Exercises

A simple Coffee Machine

The purpose of this exercise is to familiarize you with the UppAal tool kit and to get a feeling for modelling of reactive systems.
The task is to model a simple coffee machine. Part of the job has already been done, because there is a system  Coffemaker stored in the folder  Dina in the UppAal tool. It  is a simple finite state machine, which looks as follows:
Coffee Machine

1. Load the system and try a simulation to see that it actually goes through the motions.

2. Try checking the following properties with the verifier:
  a. A[] not deadlock
  b. A<> CoffeeMaker.coffee
  c. E<> CoffeeMaker.coffee
  d. CoffeeMaker.brew --> CoffeeMaker.coffee
  e. E<> CoffeeMaker.tea
3. Our coffee machine is sometimes a bit unpredictable and produces tea (thin coffee) and then  refuses to move further. Add a transition (brew to tea) to this effect. And repeat the simulation and verification.

4. After complaints from our costumers, we manage to get the  machine to return to idle, when tea has been brewed. Model this improved version.

5. The model is very abstract; it takes no resources to brew coffee. We want to model this by introducing state variables amount and oldamount. ( These have already been added to the global declarations). We now stipulate that at the transition from  start, amount gets the initial value 50 (assignment amount := 50). Coffee costs 4 units (assignment amount := amount - 4). and tea costs 2 units. Modify the model and simulate it. What happens when amount becomes negative? Check the invariant   A[] amount >= 0.

6. To really check  amount, we use oldamount, and introduce a guard amount < oldamount on the transitions from coffee and tea to idle. We also need to assign oldamount := amount, just before brewing. Modify the model and recheck properties.

7. We should be able to resupply. When in idle, we should not brew unless  amount >= 4,  otherwise we  should go to stop, and from there return to start. Remember to check properties!  Perhaps it is a good idea also to check :
 A[] CoffeeMaker.stop imply amount <= 4.
8. It is still a bit strange that property 2.d does not hold in the weaker form: 
  CoffeeMaker.brew --> CoffeeMaker.coffee or CoffeeMaker.tea
We need to limit the duration of brewing. Introduce a clock c in the global declarations, reset it before brewing and give brew an invariant c < 10.

9. We have a similar problem with  2 b (in a weaker form).  Try committing the states that should take no time. until the property:
  A<> CoffeeMaker.coffee or CoffeeMaker.tea
holds.

10. What about guards that ensure proper brewing:  c > 8 for coffee and  c > 15 for tea? Check the properties!

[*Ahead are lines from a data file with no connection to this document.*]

/-! ## The chain, per domain -/
/-- Per-domain form of `forwardResponseStability_of_uniformForwardResponseStability` (UFRS at `D` ⇒ forward response stability at `D`). -/
theorem forwardResponseStability_at (D : DobrushinDomain) :
    (∀ (K : Set ℂ), IsCompact K → K ⊆ D.carrier → ∀ ρ > (0:ℝ), cthickening (2 * ρ) K ⊆ D.carrier → ∀ ε > (0:ℝ), ∃ η > (0:ℝ), ∃ δ₀ > (0:ℝ), ∀ E : DiscreteDobrushin, E.Ω = D.carrier → E.IsZdAdmissible → E.δ < δ₀ → ∀ v w : Site 2, meshPoint E.δ v ∈ K → ‖meshPoint E.δ w‖ < η → (bondPercolation (zdGraph 2) half).real {ω : BondConfig (Site 2) | ¬ ∀ a a' : Site 2 × Fin 4, ((E.IsStartCorner a ∧ (shiftData E w).IsStartCorner a') ∨ (a = a' ∧ medialPoint E.δ (cSrc a) ∈ ball (meshPoint E.δ v) ρ ∧ medialPoint E.δ (cTgt a) ∉ ball (meshPoint E.δ v) ρ)) → ∀ n : ℕ, (∀ i < n, medialPoint E.δ (cTgt (cornerOrbit (E.bcBondConfig ω) a i)) ∉ ball (meshPoint E.δ v) ρ ∧ E.IsInnerFace (cFace (cornerOrbit (E.bcBondConfig ω) a (i + 1)))) → medialPoint E.δ (cTgt (cornerOrbit (E.bcBondConfig ω) a n)) ∈ ball (meshPoint E.δ v) ρ → ∃ n' : ℕ, (∀ i < n', medialPoint E.δ (cTgt (cornerOrbit ((shiftData E w).bcBondConfig ω) a' i)) ∉ ball (meshPoint E.δ v) ρ ∧ (shiftData E w).IsInnerFace (cFace (cornerOrbit ((shiftData E w).bcBondConfig ω) a' (i + 1)))) ∧ cornerOrbit ((shiftData E w).bcBondConfig ω) a' n' = cornerOrbit (E.bcBondConfig ω) a n ∧ ∑ i ∈ Finset.range n', turnOf ((shiftData E w).bcBondConfig ω) (cornerOrbit ((shiftData E w).bcBondConfig ω) a' i) = ∑ i ∈ Finset.range n, turnOf (E.bcBondConfig ω) (cornerOrbit (E.bcBondConfig ω) a i)} ≤ ε) →
    ∀ (Λ : ℝ → DiscreteDobrushin), (∀ δ, (Λ δ).Ω = D.carrier) → (∀ δ, (Λ δ).δ = δ) → (∀ᶠ δ in nhdsWithin (0:ℝ) (Set.Ioi 0), (Λ δ).IsZdAdmissible) → ∀ K : Set ℂ, IsCompact K → K ⊆ D.carrier → ∀ ρ > (0:ℝ), cthickening (2 * ρ) K ⊆ D.carrier → ∀ ε > (0:ℝ), ∃ η > (0:ℝ), ∀ᶠ δ in nhdsWithin (0:ℝ) (Set.Ioi 0), ∀ v f w : Site 2, IsCorner v f → meshPoint δ v ∈ K → ‖meshPoint δ w‖ < η → (bondPercolation (zdGraph 2) half).real {ω : BondConfig (Site 2) | ¬ ∀ a a' : Site 2 × Fin 4, (((Λ δ).IsStartCorner a ∧ (shiftData (Λ δ) w).IsStartCorner a') ∨ (a = a' ∧ medialPoint δ (cSrc a) ∈ ball (meshPoint δ v) ρ ∧ medialPoint δ (cTgt a) ∉ ball (meshPoint δ v) ρ)) → ∀ n : ℕ, (∀ i < n, medialPoint δ (cTgt (cornerOrbit ((Λ δ).bcBondConfig ω) a i)) ∉ ball (meshPoint δ v) ρ ∧ (Λ δ).IsInnerFace (cFace (cornerOrbit ((Λ δ).bcBondConfig ω) a (i + 1)))) → medialPoint δ (cTgt (cornerOrbit ((Λ δ).bcBondConfig ω) a n)) ∈ ball (meshPoint δ v) ρ → ∃ n' : ℕ, (∀ i < n', medialPoint δ (cTgt (cornerOrbit ((shiftData (Λ δ) w).bcBondConfig ω) a' i)) ∉ ball (meshPoint δ v) ρ ∧ (shiftData (Λ δ) w).IsInnerFace (cFace (cornerOrbit ((shiftData (Λ δ) w).bcBondConfig ω) a' (i + 1)))) ∧ cornerOrbit ((shiftData (Λ δ) w).bcBondConfig ω) a' n' = cornerOrbit ((Λ δ).bcBondConfig ω) a n ∧ ∑ i ∈ Finset.range n', turnOf ((shiftData (Λ δ) w).bcBondConfig ω) (cornerOrbit ((shiftData (Λ δ) w).bcBondConfig ω) a' i) = ∑ i ∈ Finset.range n, turnOf ((Λ δ).bcBondConfig ω) (cornerOrbit ((Λ δ).bcBondConfig ω) a i)} ≤ ε := by
  intro hU Λ hΩ hδ hadm K hK hKD ρ hρ hρK ε hε
  obtain ⟨η, hη, δ₀, hδ₀, hE⟩ := hU K hK hKD ρ hρ hρK ε hε
  refine ⟨η, hη, ?_⟩
  have hsmall : ∀ᶠ δ in 𝓝[>] (0:ℝ), δ < δ₀ :=
    (eventually_lt_nhds hδ₀).filter_mono nhdsWithin_le_nhds
  filter_upwards [hadm, hsmall] with δ hadmδ hδs
  intro v f w _ hvK hw
  have key := hE (Λ δ) (hΩ δ) hadmδ (by rw [hδ]; exact hδs) v w (by rw [hδ]; exact hvK)
    (by rw [hδ]; exact hw)
  simpa only [hδ] using key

We have completed building a coffee machine.

The Coffee Vending Machine

We have success with our coffee machine, so we want payment for each cup of coffee. We buy a MoneyBox from an independent vendor., it has a dangling wire (a channel), so we make it a Box connected to a channel link. See the system VendingMachine.

1. Check the properties! Suddenly there seems to be a problem with an infinite loop in the Box. Please repair it by inserting a delay!

2. Synchronize the money box and the CoffeeMaker; it should start to brew on an  ok signal. There is a problem, the system deadlocks, because idle can no longer be committed; but it can be urgent. What is the difference?

3. Modify the MoneyBox so it has a local counter amount which counts the number of good coins. You can find a solution as VendingMachine1.

4. Make a new template representing a toggle switch. It should change a boolean parameter  X between 0 and 1, whenever it receives a signal on a channel parameter toggle. A solution is found in Toggle

5. Modify the  Vending Machine such that it instantiates a toggle with a channel switch and a variable COFFEE. Remember to check properties.

6. Modify the coffee machine so it makes tea when COFFEE == 0 or otherwise coffee. Check the properties.

7. Modify the MoneyBox so it first start when it gets a signal on a coin channel. Declare such a global channel and introduce a user process that first flips the switch a number of times and then drops a coin. Check the properties! The system is in VendingMachine_final.

Building Models

For  the remaining part of the exercises, we suggest that you get together according to preferences and try to model aspects of either the API control [BBR02]  or the T-cell. [KCH01].